At 10.32am on Tuesday, one of American Airlines’ most senior captains will push forward the throttle of a Boeing short-haul 737 jet and make history. He will be the first pilot from a big global airline to fly a commercial passenger flight of the 737 Max 8 since it was grounded after two crashes killed 346 people.
But who will pay to board flight AA718 from Miami to LaGuardia, New York — especially since the news emerged that last Tuesday an Air Canada Max undergoing testing before its planned reintroduction was forced to make an unscheduled landing after suffering engine trouble
Since US regulators recertified the jet last month after Boeing made safety changes, airlines have wondered if passengers will have the confidence to fly.
“There’s a dark cloud hanging over the Max,” said Henry Harteveldt, president of Atmosphere Research in San Francisco.
In October 2018, 189 people died when a Lion Air 737 Max nosedived into the Java Sea after taking off from Jakarta.
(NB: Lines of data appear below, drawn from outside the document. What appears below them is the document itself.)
import Literature.MathematicalPhysics.QuantumFieldTheory.Balaban1983to89.B9Ineq346L2SecondDiff

/-!
# `Balaban1983to89.B9Ineq346L2RightDiff` — [Balaban1985BackgroundPropagators] THEOREM 3.4 p. 400 × THEOREM 3.1 (3.46)₆ p. 398:
# THE `L²` MEMBER WITH TWO RIGHT DIFFERENCES («‖hG′(U)∇*_U∇*_Uλ‖ ≦ B₀·1·|h|e^{−δ₀d(y,y′)}‖λ‖») FOR THE EXTENDED OPERATOR `G′(U′U)` (3.64), AT THE
# FINAL LEVEL — from (3.46)₆ FOR `U` (an `L²` block input), the second equality of (3.65), a KERNEL bound for `G′(U′U)·V′(A)` with `V′(A)` ON THE
# RIGHT (divergence form of the concrete `V′(A)` + a column (`ℓ¹`) calculus for its local letters — the transposed reading of [4] (2.51)–(2.52)),
# Minkowski and FILE 39's Schur step; FILE 41 of the Sect. B programme of cell `lit-balaban`, seat r06 gen 19; closes GAPS G-B9-02 for `G′(U′U)`

statement-level skeleton of published theorems with citation tags; proofs where landed; nothing here is a claim about the Yang–Mills mass gap

CITATION HEADER (lean-in-tree rule).  B9 = T. Bałaban, *Propagators for lattice gauge theories in a background field*, Commun. Math. Phys. **99** (1985)
389–434 [Balaban1985BackgroundPropagators] (doi 10.1007/bf01240355; `paper:balaban1985-cmp99-background-propagators`, journal page = PDF page + 388):
Theorem 3.1 (3.46) p. 398 [PDF 10] verbatim (page image `inprint/lit-balaban-p05/renders/cmp99b/p10.png`; the text layer p0010 L11–14 is degraded):
«Finally, we have the inequalities in L²-norms ‖hG′(U)λ‖, ‖h∇_UG′(U)λ‖, ‖hG′(U)∇*_Uλ‖, ‖h∇_U∇_UG′(U)λ‖, ‖h∇_UG′(U)∇*_Uλ‖, ‖hG′(U)∇*_U∇*_Uλ‖ ≦
B₀[(Lʲη)², Lʲη, Lʲη, 1, 1, 1]|h|e^{−δ₀d(y,y′)}‖λ‖ for supp h ⊂ Δ(y), y ∈ Λ_j, supp λ ⊂ Δ(y′); (3.46)» — this file: the SIXTH member (weight `1`, two
differences on the RIGHT); p. 398 [PDF 10] L20–24 remarks («At first the choice of derivatives ∇_U, ∇*_U is conventional, we may always replace ∇*_U by
∇_U, and vice versa, in arbitrary place and combination. Next, the choice of powers Lʲη is conventional also. Using Lemma 2.1 in [4] we may replace
the factor (Lʲη)^α by (Lʲη)^β(L^{j′}η)^γ with β + γ = α»); Theorem 3.4 p. 400 [PDF 12] L7–10 («There exists a positive constant a₁ such that the
operators G′(U), (Q′(U)G′²(U)Q′*(U))⁻¹, R(U), G(U) extend to configurations U′U for α₁ ≦ a₁ as analytic functions of A. The extended operators
satisfy all the inequalities of Theorems 3.1–3.3 correspondingly»); (3.60)–(3.61) p. 402 [PDF 14] L17–19 (the perturbation `V′(A)` and «|(V′(A)λ)(x)|
≦ O(1)α₁((Lʲη)⁻¹|∇_Uλ| + (Lʲη)⁻²|λ|) (3.61)»); (3.65) p. 402 [PDF 14] L37 («G′(U′U) = G′(U) + G′(U)V′(A)G′(U′U) = G′(U) + G′(U′U)V′(A)G′(U), (3.65)» —
THIS FILE USES THE SECOND EQUALITY); p. 403 [PDF 15] L3–9 («Now applying Theorem 3.1 for G′(U), the bound (3.63), the representation (3.64) and
Lemma 2.1 of [4] we can prove all the statements (3.42)–(3.47) of Theorem 3.1 for the operator G′(U′U), of course with different constants … the
remainders G′(U)V′(A)G′(U′U) and G′(U′U)V′(A)G′(U) in (3.65). They satisfy Theorem 3.1 with the additional small factor O(1)α₁»); (3.37) p. 396,
(3.52) p. 400, (3.19) p. 393, (3.24) p. 394, (3.57)–(3.59) pp. 401–402, p. 393 (kernel pairing).  [4] = T. Bałaban, *Propagators and renormalization
transformations for lattice gauge theories. II*, Commun. Math. Phys. **96** (1984) 223–250 [Balaban1984PropagatorsII], (2.51)–(2.55) p. 232,
(2.64)–(2.66) p. 234, Lemma 2.1 (2.61) p. 234.  [B8] = T. Bałaban, *Spaces of regular gauge field configurations on a lattice and gauge fixing
conditions*, Commun. Math. Phys. **99** (1985) 75–102 [Balaban1985RegularSpaces], (1.87) p. 91 (lattice Leibniz rule).  Cell `lit-balaban`, seat r06
(B9 fold owner) gen 19, FILE 41; SKELETON rows **B9.Thm3.4** × B9.Thm3.1 ((3.46) cell) × B9.Eq3.62 ((3.65)) × B9.Eq3.60 ((3.60)–(3.61)) (cells); no row
head changes.

WHY THIS FILE (B9-CLOSURE §5 item 3 (O″)).  After FILES 39/40 every local inequality of Theorem 3.1/3.3 for the extended operators was a theorem at the
final level EXCEPT (3.46)₆ `‖hG′∇*_U∇*_Uλ‖` (two differences on the RIGHT).  The member is NOT a consequence of (3.42) (no sup/kernel bound for second
differences is printed), and the FILE 40 route — (3.65)₁ with the perturbation `V′(A)` to the LEFT of the extended operator — does not transfer it: the
difference letters of `V′(A)` would land on the `L²`-controlled input `G′(U)∇*∇*λ` (three differences).  The SECOND equality of (3.65),
`G′(U′U) = G′(U) + G′(U′U)V′(A)G′(U)`, gives instead `G′(U′U)∇∇ = G′(U)∇∇ + [G′(U′U)V′(A)]·(G′(U)∇∇)`: the right factor carries (3.46)₆ FOR `U` (an
INPUT, `h346`), and the left factor `W = G′(U′U)V′(A)` — `V′(A)` on the RIGHT of a kernel-bounded operator — needs a KERNEL bound.  A block majorant
([4] (2.51), a row/sup bound) of a right letter does NOT give it (the kernel of `T·S` from a sup bound of `S` costs a block volume); what is needed is
the COLUMN (`ℓ¹`, transposed) bound of the letter, `Σ_{w∈Δ(y″)}|(Sδ_{x′})(w)|`, and the dictionary «kernel × column ⇒ kernel» (§1).  For the concrete
`V′(A)` of (3.60) the columns are available because its letters are explicit lattice operators: in DIVERGENCE form `V′ = Σ_k∇_kV¹_k + C″`,
`C″ = (V⁰ − avgOp) + Σ_k[V¹_k, ∇_k]` (gen 9/16 `conj_vPrimeConc_eq_gradForm` + `B9Ineq386CommSum.divForm_of_gradForm_sum`), the difference letters
`∇_k` attach to `G′(U′U)` as the right kernel entries (3.42)₃ of FILE 16, and the remaining letters — `iad_{A}` (stencil `{x}`), `V⁰` (stencil
`{x} ∪ st(x)`), the commutator letters `ad_{∇a}∘τ` ([B8] (1.87)) and the block-local averaging part of (3.60) — have column bounds of the SAME sizes
`α₁(Lʲη)⁻¹`, `α₁(Lʲη)⁻²` as their row bounds ((3.61)/(3.37) read entrywise: a stencil letter is hit from at most `1 + 2d` points; the averaging part
has entries `≦ w(y)·α₁(Lʲη)⁻²` with `#B(y)·w(y) ≦ 1`).  Then FILE 39's Schur step and [4] (2.61) as in FILE 40, mirrored (§4).
* §1 (block carrier `X`, generic) `ker_mul_eq_sum_col` (`(TS)(x,x′) = Σ_w T(x,w)(Sδ_{x′})(w)`), `abs_ker_mul_le_of_col`, **`hasKernelBound_mul_col`** (kernel
  × column ⇒ kernel, with the scale transfers of the column weight and of the block-volume weight `v⁻¹` and [4] (2.61) for the `y″`-sum),
  `hasKernelBound_finset_sum`, `col_mono/add/neg/sub/finset_sum` (the column property is written out as a hypothesis shape; no new definition).
* §2 (carrier `S × ι`, real coordinates `b`) `coordSymm_single`; the column seams **`col_conj_of_dom`** (entrywise domination) and **`col_conj_of_local`**
  (the SAME stencil hypothesis `hT` as `B9Eq352DivFormLetters.hasMajorant_conj_of_local` + a reverse stencil of `≦ n` points); the letters
  `col_mulLetter`, `col_coefLetter`, `col_commLetterF/B`, `col_comm_coefLetter_diffLetter`, `col_V0op`, `kerOp_single`, `col_avgOp`.
* §3 **`hasKernelBound_mul_vPrime_right`**: `|(T·V′(A))(x,x′)| ≦ Θ·α₁·w_T(y)(Lʲη)⁻²e^{−ρd}v(y′)⁻¹` from the kernel bounds of the right entries `T`, `T∇*_k`
  (weights `w_T`, `w_T(Lʲη)⁻¹`) — the transposed twin of FILE 16's `ineq363_kernel_vPrime` («O(1)B₀α₁», p. 403 l. 7–9, for the SECOND remainder).
* §4 (generic) **`l2_right_transfer`** (`E = T₀ + W·T₀`; mirror image of FILE 40's `l2_left_transfer`), with private Minkowski plumbing.
* §5 **`thm34_Gp_l2_right_final`** — HYPOTHESES = FILE 16 `thm34_Gp_kernel_final` VERBATIM + `hvol`, `hSTv` (as FILES 39/40) + NEW (3.46)₆ FOR `G′(U)` as
  an `L²` block input for every pair `G′(U)∇_k∇_m` (`h346`); CONCLUSION `∃ a₁ > 0 ∃ B ≧ 0 ∀ α₁ ≦ a₁ ∀ A kF sF …` (FILE 16's premises): the inverse
  identities ∧ `∀ k m y y′ h λ`, `‖h·G′(U′U)∇_k∇_mλ‖₂ ≦ B|h|e^{−(19δ₀/25)d(y,y′)}‖λ‖₂`.

HONEST SCOPE.  (a) Covered: (3.46)₆ (two differences on the RIGHT) for the extended operator `G′(U′U)` of Theorem 3.1 × Theorem 3.4; with FILES 39/40
ALL SIX members of (3.46) for `G′(U′U)` are theorems at the final level.  NOT covered here: (3.46)₆ for the `G(U′U)` of Theorem 3.3 × 3.4 (FILE 28) —
its perturbation `V(A) = V₃(A) + P₁(A) + P₂(A)` ((3.82)–(3.84)) contains, besides the concrete `V₃(A)` (columns derivable as in §2 from the gen-11
letters), the words `P₁(A)` (3.76) and `P₂(A)` (3.82) built from the averaging letters `Q`, `Q*`, `Q′`, `Q′*`, `F₂`, `F₂*`, `F′₂`, `F′₂*` which FILE 28
takes as ABSTRACT operators with block majorants only; their column bounds are additional data of printed shape ((3.15)/(3.19): one block per fine
point) resp. NOT printed for `F₂(A)` ((3.81) is a sup bound) — open item (O‴) of B9-CLOSURE.  (b) (3.46)₆ FOR `U` enters as an INPUT in `L²` block form
per pair of concrete first differences on the right (`h346`, constant `B₄₆`, rate `δ₀`), exactly the printed member read in the counting norms of the
real coordinates (both orientations of `∇`, p. 398 remark); it is NOT derived here ([4]'s `L²` regularity, Theorem 3.1's own content).  (c) Norms,
`|h|`, `hvol`, `hSTv` as in FILE 39 (c), (d): counting `ℓ²` norms of the real coordinates; the kernel pairing weight `c = η^d` and block volumes
`v(y) = (Lʲη)^d` enter only through `hvol` and the scale transfer of `v^{−1/2}` ([4] Lemma 2.1, p. 398 remark) — used here also SQUARED, for `v⁻¹` at
the rate `δ₀/50`.  (d) Rate `19δ₀/25` (cascade `δ₀ →` FILE 16 `4δ₀/5 → 39δ₀/50 → 77δ₀/100 → 19δ₀/25`); «different constants»: the `α₁`-dependent
`Θ(α₁)` of §3 is bounded by a constant below a threshold by continuity at `α₁ = 0` (`exists_bound_of_continuousAt`), `a₁ = min(a₁⁽¹⁶⁾, ε/2, 1/4)`.
(e) No new definition, no named fact, no row head change (B9.Thm3.4 stays `typed-existing`: Theorems 3.1–3.3 for a general `U` are inputs).
(f) The column calculus is bookkeeping of ours (the transposed reading of [4] (2.51)–(2.52)); print treats the `L²` members as «routine» (p. 403, p. 407).

Depends on: `B9Ineq346L2SecondDiff` (FILE 40; transitively FILE 39 `l2_block_of_kernelBound_transfer`, FILE 37 `resolvent_right`), `B9Thm34GpKernelFinal`
(FILE 16: `thm34_Gp_kernel_final`), `B9Thm34GKernelFinal` (`exists_bound_of_continuousAt`), `B9Eq360VprimeLetters` (`vPrimeConc`, `avgOp_apply`,
`conj_vPrimeConc_eq_gradForm`), `B9Eq360Vprime` (`kerOp`, `block`, `gPrimeExtEnd`), `B9Eq352GradLetters` (`V0op`, `coefLetter`, `diffLetter`,
`norm_V0op_le_printed`), `B9Eq352DivFormLetters` (`coordEquiv`, `conj`, `mulLetter`, `commLetterF/B`, `mul_grad_comm_F/B`, `norm_commLetterF/B_le`),
`B9Ineq386CommSum` (`divForm_of_gradForm_sum`), `B9Ineq366CPrime` (`conv_le`, `scaleTransfer_one`), `B9Ineq385Kernel` (`exp_rate_mono`),
`B6RandomWalkKernel` (`ker`, `apply_single_eq`, `apply_eq_sum_single`, `ker_mul_apply`, `HasKernelBound`, `hasKernelBound_mono/add`), `B6RandomWalk`
(`blockPiece`, `sum_blockPiece`, `Ineq261`, `Triangle254`), `B9Ineq347` (`ScaleTransfer`), `Beta.BackgroundVertices` (`ad`, `norm_ad_le`), Mathlib
`EuclideanSpace.norm_eq`, `norm_add_le`, `Finset.sum_fiberwise_of_maps_to` — all used BY NAME.
-/

noncomputable section
/-- **Inner upper bound**: with `H ≤ B` off the disc `B(c, w)`,
`∫_{B_ρ} H(x̃) ≤ 2√(ρ² − ((|c| − w)₊)²) ∫_{B(c,w)} H + B · 2ρ · |B_ρ^{(2)}|`. [folklore] -/
theorem lintegral_ball_comp_projXY_le (H : ℝ² → ℝ≥0∞) (hH : Measurable H) {ρ w : ℝ} (hρ : 0 < ρ)
    (c : ℝ²) {B : ℝ≥0∞} (hB : ∀ y, y ∉ ball c w → H y ≤ B) :
    ∫⁻ x in ball (0 : ℝ³) ρ, H (projXY x) ≤
      ENNReal.ofReal (2 * √(ρ ^ 2 - (max (‖c‖ - w) 0) ^ 2)) * (∫⁻ y in ball c w, H y) +
        B * ENNReal.ofReal (2 * ρ) * volume (ball (0 : ℝ²) ρ) := by
  rw [lintegral_ball_comp_projXY H hH hρ, ← lintegral_add_compl _ (measurableSet_ball (x := c) (ε := w))]
  apply add_le_add
  · -- near part
    rw [← lintegral_const_mul' _ _ ENNReal.ofReal_ne_top]
    refine setLIntegral_mono' measurableSet_ball fun y hy => ?_
    rw [mul_comm]
    refine mul_le_mul' (ENNReal.ofReal_le_ofReal ?_) le_rfl
    rcases le_or_gt (‖c‖ - w) 0 with hcw | hcw
    · rw [max_eq_right hcw]
      have := chord_le hρ.le y
      simpa [Real.sqrt_sq hρ.le] using this
    · rw [max_eq_left hcw.le]
      refine chord_le_of_le_norm ?_ hcw.le
      have : dist y c < w := hy
      have := norm_sub_norm_le c y
      rw [← dist_eq_norm, dist_comm] at this
      linarith
  · -- far part
    calc ∫⁻ y in (ball c w)ᶜ, H y * ENNReal.ofReal (chord ρ y)
        ≤ ∫⁻ y in (ball c w)ᶜ, (ball (0 : ℝ²) ρ).indicator (fun _ => B * ENNReal.ofReal (2 * ρ)) y := by
          refine setLIntegral_mono' (measurableSet_ball.compl) fun y hy => ?_
          by_cases hyρ : y ∈ ball (0 : ℝ²) ρ
          · rw [indicator_of_mem hyρ]
            exact mul_le_mul' (hB y hy) (ENNReal.ofReal_le_ofReal (chord_le hρ.le y))
          · rw [indicator_of_notMem hyρ, chord_eq_zero (by simpa using hyρ) hρ.le, ENNReal.ofReal_zero,
              mul_zero]
      _ ≤ ∫⁻ y, (ball (0 : ℝ²) ρ).indicator (fun _ => B * ENNReal.ofReal (2 * ρ)) y :=
          setLIntegral_le_lintegral _ _
      _ = B * ENNReal.ofReal (2 * ρ) * volume (ball (0 : ℝ²) ρ) := by
          rw [lintegral_indicator_const measurableSet_ball]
Five months later, 157 were killed when an Ethiopian Airlines 737 Max crashed minutes after takeoff from Addis Ababa.
If American Airlines’ passengers are reluctant to book — websites will tell passengers they are choosing to fly on a Max before they click “buy” — or get cold feet at the gate, carriers around the world could cancel 4,500 orders. That would cost Boeing tens of billions of pounds to add to the £14bn it lost while the jets were grounded and a possible £20bn in fines and legal settlements, plus £100m compensation it is likely to have to pay to the families of crash victims.
Ryanair, Boeing’s most important airline customer outside America, has ordered 210 Max jets, at a list price of £16bn. IAG, parent company of British Airways, has signed a letter of intent to buy 200 for £15bn. Ryanair hopes to be flying the Max by Easter.
Boeing and American Airlines insist that, with recent modifications, the aircraft is “as safe as every plane we fly”. A second sensor has been added to the nose cone to make sure accurate information is transmitted to the autopilot. The plane’s autopilot software has been rewritten to give pilots greater control.
Faulty information sent to the autopilot from the single sensor on the original models of the plane was one of the causes of the crashes. The sensor misread how the aircraft was flying. It told the autopilot the jet was flying too steeply upwards, losing lift under its wings, and might stall. The information triggered the autopilot to force down the nose.
The pilots of both aircraft knew their jet was flying normally and tried to climb gradually to cruising altitude, but the autopilot repeatedly overruled them and forced down the nose. Eventually they lost control.
As well as the technical changes, pilots have been retrained.
“We’ve implemented rigorous processes to ensure that every plane in the air is safe,” said David Seymour, chief operating officer at American Airlines.
Not everyone is convinced. After testing the revamped jet in a simulator, Chesley Sullenberger, who safely landed his stricken US Airways Airbus A320 on the Hudson River in New York in 2009, said Boeing needed to do more to ensure pilots could cope in emergencies.
Harteveldt argues that “after a few months, passengers may shrug their shoulders and decide it’s safe”. He points to the precedent set by the long-haul Boeing 787 Dreamliner. It, too, was grounded a few months after its maiden passenger flight in 2013 because the lithium-ion batteries on several aircraft caught fire. Boeing’s decision to encase the batteries in fireproof chambers solved the problem and the aircraft is now the workhorse of many airlines.
However, at the back of every pilot and airline executive’s mind, there remains a nagging worry. If there is even the smallest problem on a passenger flight that requires emergency action, the plane will, as one captain puts it, “be finished”. The Air Canada incident is a bad omen.